Keramikstele aus der Aktion „Pflöcke einschlagen“

Nur ein paar Schritte legte die Gruppe zurück und stand schon vor einer Keramikstele auf dem Ruhrdeich. Beschmiert, abgebröckelt und von einem verrosteten Stützpfeiler getragen, hätte wohl kaum jemand das Objekt als Kunstwerk identifiziert. Willi Creutzenberg erläuterte, dass die Stele seit 1999 dort stehe. Und: „Die gibt es 14 Mal im Ruhrtal zwischen Bochum und Herdecke.
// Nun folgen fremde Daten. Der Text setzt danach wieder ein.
import Mathlib
import HarnessLib
import Summits.NavierStokesRegularity.NavierStokesRegularity.Theorems.PoloidalWindowDoorLrcModEntireJetCertRelabelParts
import Summits.NavierStokesRegularity.NavierStokesRegularity.Theorems.PoloidalWindowDoorLrcModEntireTHCertSliceUD8TData

/-!
# Route `PoloidalWindowDoor`, item `LrcModEntire` (stmt-NavierStokesRegularity-20428) — unsteady slice dictionary with time jets `UD8T`:
# table-transfer checks, directions `z` (`…JetCertRelabelParts.relabelCheckDir`, `native_decide`)

Cell ns-regularity-ideate, seat ns-k2-port-2 g2 (`--supports stmt-NavierStokesRegularity-20428`; compute-cert lane).  Part of the relabeling certificate of
`…THCertSliceUD8TData.sliceRelabel`, reassembled in `…THCertSliceUD8T`.  WHAT THIS IS NOT: not a claim about Navier–Stokes. [folklore]
-/

set_option maxRecDepth 100000

-- the summit and its single sub-problem share the name (CONVENTIONS §1), as in every Theorems file
set_option linter.dupNamespace false

namespace Summit.NavierStokesRegularity.NavierStokesRegularity.Theorems.PoloidalWindowDoorLrcModEntireTHCertSliceUD8TCheckA

open Summit.NavierStokesRegularity.NavierStokesRegularity.Theorems.PoloidalWindowDoorLrcModEntireJetCertDefs
open Summit.NavierStokesRegularity.NavierStokesRegularity.Theorems.PoloidalWindowDoorLrcModEntireJetCertMasked
open Summit.NavierStokesRegularity.NavierStokesRegularity.Theorems.PoloidalWindowDoorLrcModEntireJetCertTree
open Summit.NavierStokesRegularity.NavierStokesRegularity.Theorems.PoloidalWindowDoorLrcModEntireJetCertFast2
open Summit.NavierStokesRegularity.NavierStokesRegularity.Theorems.PoloidalWindowDoorLrcModEntireJetCertCancel
open Summit.NavierStokesRegularity.NavierStokesRegularity.Theorems.PoloidalWindowDoorLrcModEntireJetCertRelabel
open Summit.NavierStokesRegularity.NavierStokesRegularity.Theorems.PoloidalWindowDoorLrcModEntireJetCertRelabelParts
open Summit.NavierStokesRegularity.NavierStokesRegularity.Theorems.PoloidalWindowDoorLrcModEntireTHCertLetters
open Summit.NavierStokesRegularity.NavierStokesRegularity.Theorems.PoloidalWindowDoorLrcModEntireTHCert
open Summit.NavierStokesRegularity.NavierStokesRegularity.Theorems.PoloidalWindowDoorLrcModEntireTHCertSteady
open Summit.NavierStokesRegularity.NavierStokesRegularity.Theorems.PoloidalWindowDoorLrcModEntireTHCertExtra
open Summit.NavierStokesRegularity.NavierStokesRegularity.Theorems.PoloidalWindowDoorLrcModEntireTHCertSliceUD8TData

/-- Table transfer, direction `z` (`204` identities; one `native_decide`). [folklore] -/
theorem sliceRelabel_checkDir3 : relabelCheckDir sliceLetters.length (tableOf sliceLetters) (maskOf sliceLetters) (thHyps sliceLetters) sliceRelabel 3 = true := by
  native_decide

end Summit.NavierStokesRegularity.NavierStokesRegularity.Theorems.PoloidalWindowDoorLrcModEntireTHCertSliceUD8TCheckA
import Summits.Ventures.PercRepro.Night2LocalD2FarPre

/-!
# PercRepro — the rule R1₄ for the coloop cell of the (6,4) row: definitions and rows (night-2, gen 15)

The last cell of the (6,4) shadow row is `|E ∖ G| = 2` with ONE coloop `y` of `M|G` (NIGHT-2-k1.md): the members are
the «layer-0» sets `B ⊆ P := G ∖ y` spanning `P` (`|G ∖ cl B| = 1`, demand `2/5`, the single covering set `B ∪ {y}`)
and the sets `K ∪ {y}` with `K ⊆ P` of rank `3` (`m := |G ∖ cl B| = |P ∖ cl K| ≥ 2`, demand `(6/5)·m/(m+2)`).

**The rule R1₄** (the rank-4 analogue of R1, NIGHT-2-r1.md §2; numerics NIGHT-2-k1.md §2: 0 overloads on 241 instances):
* a member with `m ≥ 2` puts `r14Cov` on each covering set `B ∪ {z}` — `4/25` when `m ≤ 4`, `(6/5)/(m+2)` when `m ≥ 5` —
  and `r14Pair` on each pair set `B ∪ {z, z'}` (`7/25`, `2/25`, `2/75` for `m = 2, 3, 4`; `0` for `m ≥ 5`);
* a layer-0 member with `|B| ≥ 5` puts `2/5` on its covering set;
* a layer-0 member with `|B| = 4` (a basis of `P`) keeps `r14Keep = max 0 (min (2/5) (1 − σ⁺(B)))` on its covering set,
  where `σ⁺(B) = r14Sigma` is the covering weight its member faces `(B ∖ z) ∪ (G ∖ cl B)` put there, and spreads
  `(2/5 − r14Keep)/|cl B ∖ B|` on each `B ∪ (G ∖ cl B) ∪ {x}`, `x ∈ cl B ∖ B`.

This file defines the rule and proves its rows are EXACT (`row_r14W_eq`: `Σ_S w(B, S) = (6/5)·localWeight`) and the
conditional assembly **`localShadowHall_of_r14W_columns`**: if every column is `≤ 1`, (LI_G) holds.  The column bounds
(the «solid problem») are the successor's work.
-/

namespace PercRepro.Shadow

open Finset PerFlat ThmH

variable {α : Type*} [DecidableEq α] {M : Matroid α} [M.Finite]

/-! ## The rule -/

/-- The covering weight of a member with `m = |G ∖ cl B| ≥ 2`: `4/25` for `m ≤ 4`, `(6/5)/(m+2)` for `m ≥ 5`. -/
noncomputable def r14Cov (M : Matroid α) [M.Finite] (G B : Finset α) : ℚ :=
  if (G \ clF M B).card ≤ 4 then 4 / 25 else (6 / 5) / (((G \ clF M B).card : ℚ) + 2)

/-- The pair weight of a member with `2 ≤ m ≤ 4`: `((6/5)·m/(m+2) − 4m/25)/C(m,2)`; `0` for `m ≥ 5`. -/
noncomputable def r14Pair (M : Matroid α) [M.Finite] (G B : Finset α) : ℚ :=
  if (G \ clF M B).card ≤ 4 then
    ((6 / 5) * ((G \ clF M B).card : ℚ) / (((G \ clF M B).card : ℚ) + 2) - ((G \ clF M B).card : ℚ) * (4 / 25)) /
      (((G \ clF M B).card.choose 2 : ℕ) : ℚ)
  else 0

open scoped Classical in
/-- `σ⁺(B)` of a layer-0 member: the covering weights of its member faces `(B ∖ z) ∪ (G ∖ cl B)`, `z ∈ B`. -/
noncomputable def r14Sigma (M : Matroid α) [M.Finite] (G B : Finset α) : ℚ :=
  ∑ z ∈ B, (if (B.erase z) ∪ (G \ clF M B) ∈ membersIn M (Uq M (4 + 2) 4) G then
    r14Cov M G ((B.erase z) ∪ (G \ clF M B)) else 0)

open scoped Classical in
/-- What a layer-0 basis keeps on its covering set: `max 0 (min (2/5) (1 − σ⁺(B)))`. -/
noncomputable def r14Keep (M : Matroid α) [M.Finite] (G B : Finset α) : ℚ :=
  max 0 (min (2 / 5) (1 - r14Sigma M G B))

open scoped Classical in
/-- **The rule R1₄** `w(B, S)`. -/
noncomputable def r14W (M : Matroid α) [M.Finite] (G B S : Finset α) : ℚ :=
  if B ∈ membersIn M (Uq M (4 + 2) 4) G then
    (if (G \ clF M B).card = 1 then
      (if 5 ≤ B.card then (if S ∈ coverSets M B G then 2 / 5 else 0)
       else (if S ∈ coverSets M B G then r14Keep M G B else 0) +
         ∑ x ∈ clF M B \ B, (if S = insert x (B ∪ (G \ clF M B)) then
           (2 / 5 - r14Keep M G B) / ((clF M B \ B).card : ℚ) else 0))
     else
      (if S ∈ coverSets M B G then r14Cov M G B else 0) +
        ∑ P ∈ Finset.powersetCard 2 (G \ clF M B), (if S = B ∪ P then r14Pair M G B else 0))
  else 0

/-! ## Basic facts -/

/-- `0 ≤ r14Cov`. -/
theorem r14Cov_nonneg (G B : Finset α) : 0 ≤ r14Cov M G B := by
  unfold r14Cov
  split_ifs <;> positivity

/-- `r14Cov ≤ 6/35` (for `m ≥ 5` the weight `(6/5)/(m+2)` is at most `6/35`; `4/25 < 6/35`). -/
theorem r14Cov_le (G B : Finset α) : r14Cov M G B ≤ 6 / 35 := by
  unfold r14Cov
  split_ifs with h
  · norm_num
  · push Not at h
    have h5 : (5 : ℚ) ≤ ((G \ clF M B).card : ℚ) := by exact_mod_cast h
    rw [div_le_div_iff₀ (by positivity) (by norm_num)]
    linarith

/-- `0 ≤ r14Pair` (the numerator `(6/5)·m/(m+2) − 4m/25` is nonnegative for `m ≤ 4`). -/
theorem r14Pair_nonneg (G B : Finset α) : 0 ≤ r14Pair M G B := by
  unfold r14Pair
  split_ifs with h
  · apply div_nonneg _ (Nat.cast_nonneg _)
    have hm : ((G \ clF M B).card : ℚ) ≤ 4 := by exact_mod_cast h
    have hm0 : (0 : ℚ) ≤ ((G \ clF M B).card : ℚ) := Nat.cast_nonneg _
    have key : ((G \ clF M B).card : ℚ) * (4 / 25) ≤ (6 / 5) * ((G \ clF M B).card : ℚ) / (((G \ clF M B).card : ℚ) + 2) := by
      rw [le_div_iff₀ (by positivity)]
      nlinarith
    linarith
  · exact le_refl _

/-- `0 ≤ r14Keep`. -/
theorem r14Keep_nonneg (G B : Finset α) : 0 ≤ r14Keep M G B := le_max_left _ _

/-- `r14Keep ≤ 2/5`. -/
theorem r14Keep_le (G B : Finset α) : r14Keep M G B ≤ 2 / 5 := by
  unfold r14Keep
  apply max_le (by norm_num)
  exact min_le_left _ _

open scoped Classical in
/-- `0 ≤ r14W`. -/
theorem r14W_nonneg (G B S : Finset α) : 0 ≤ r14W M G B S := by
  unfold r14W
  by_cases h1 : B ∈ membersIn M (Uq M (4 + 2) 4) G
  · simp only [h1, if_true]
    by_cases h2 : (G \ clF M B).card = 1
    · simp only [h2, if_true]
      by_cases h3 : 5 ≤ B.card
      · simp only [h3, if_true]
        split_ifs <;> norm_num
      · simp only [h3, if_false]
        refine add_nonneg ?_ (Finset.sum_nonneg (fun x _ => ?_))
        · split_ifs
          · exact r14Keep_nonneg G B
          · exact le_refl _
        · split_ifs
          · exact div_nonneg (by linarith [r14Keep_le (M := M) G B]) (by positivity)
          · exact le_refl _
    · simp only [h2, if_false]
      refine add_nonneg ?_ (Finset.sum_nonneg (fun P _ => ?_))
      · split_ifs
        · exact r14Cov_nonneg G B
        · exact le_refl _
      · split_ifs
        · exact r14Pair_nonneg G B
        · exact le_refl _
  · simp only [h1, if_false, le_refl]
Sechs Städte und ein Kreis hatten sich zusammen getan, um das Ruhrtal zu entwickeln und das Bewusstsein für gemeinsames Handeln wecken“, so Creutzenberg weiter. „Pflöcke einschlagen“ lautete der Titel der symbolischen Kunstaktion. „Die Idee stammte von Dr. Michael Scheer, dem Ex-Leiter des Osthaus-Museums in Hagen. Umgesetzt hat sie der Bochumer Keramiker Dr. Matthias Reckert. Aber keiner hat die Stele je zur Kenntnis genommen; ihr Zustand ist desolat. Keiner kümmert sich“, so Creutzenberg, bevor er die Gruppe Richtung Gymnasium führt.

Stelen aus Ruhrsandstein

Nicht zu übersehen sind die monumentalen Stelen der Herdecker Künstlerin Sofia Kouldakidou auf der Ruhrwiese – sie tragen den Titel „Begegnung“. Gefertigt hat die Künstlerin sie im Steinbruch Grandi. „Erstaunlich“, meinte eine Teilnehmerin, „dass diese Stelen noch gar nicht beschmiert wurden.“ Nur wenige Meter dahinter steht ein Steinblock, vor dem Sprayer allerdings nicht Halt gemacht haben. Das soll Kunst sein? „Ja, das sah mal so aus“, erklärt Willi Creutzenberg und zeigt ein Foto, auf dem das komplette Kunstwerk des stadtbekannten Künstlers Walter Hellenthal zu sehen ist. „Das war mal ein vierteiliges Objekt, und was Sie hier sehen ist nur noch der Rest, ein Torso“, so Creutzenberg. Die anderen Teile seien teils aus Metall gewesen, die verrostet eine Gefahr dargestellt hätten und weggeschafft wurden.

Standort verändert, Zusammenhang weg

Hinterm Gymnasium staunen die Teilnehmer über das Objekt „Metamorphose“ von Rudi Vombek: fünf Felder jeweils aus derselben Anzahl von Betonquadern, aber in unterschiedlicher Zusammensetzung. „Der Zusammenhang ist weg, nachdem es hierher versetzt wurde. Es stand 40 Jahre lang vor der Schule, so dass man vom Kunstwerk aus eine Sichtachse zum Eingang hatte. Es ist ja mit Gummimatten umlegt und war ein gut angenommenes Spielgerät und insofern gelungene Kunst am Bau.“ Teilnehmerin Catrin Haacke lauscht interessiert: „Es ist sehr aufschlussreich, was wir hier hören, und ich finde es toll, dass Willi Creutzenberg sich dieser Sache angenommen hat.“ Und Margit Möller meint: „Ich bin 41 Jahre an so vielen Sachen vorbeigegangen und nun bass erstaunt.“

Amphitheater und Grabstein

Nach kurzem Blick durchs Fenster in den Innenhof der Realschule, in den Rudi Vombek einst ein Amphitheater baute, geht es zum Grabstein der Familie Hülsberg auf dem Friedhof Zeppelinstraße, der umgefallen war und dank Creutzenbergs Initiative wieder aufgerichtet wurde. Weitere Stationen auf der zweieinhalbstündigen Tour waren u.a. der Trinkbrunnen am Bachplatz von Professor Eberhard Linke, der Sackträgerbrunnen des Hagener Künstlers Hans Dorn, Walter Hellenthals Kunstwerk „Kommunikation“ vor der alten Post, der Sackträgerbrunnen und der Christopherus an der Außenwand des Onikon.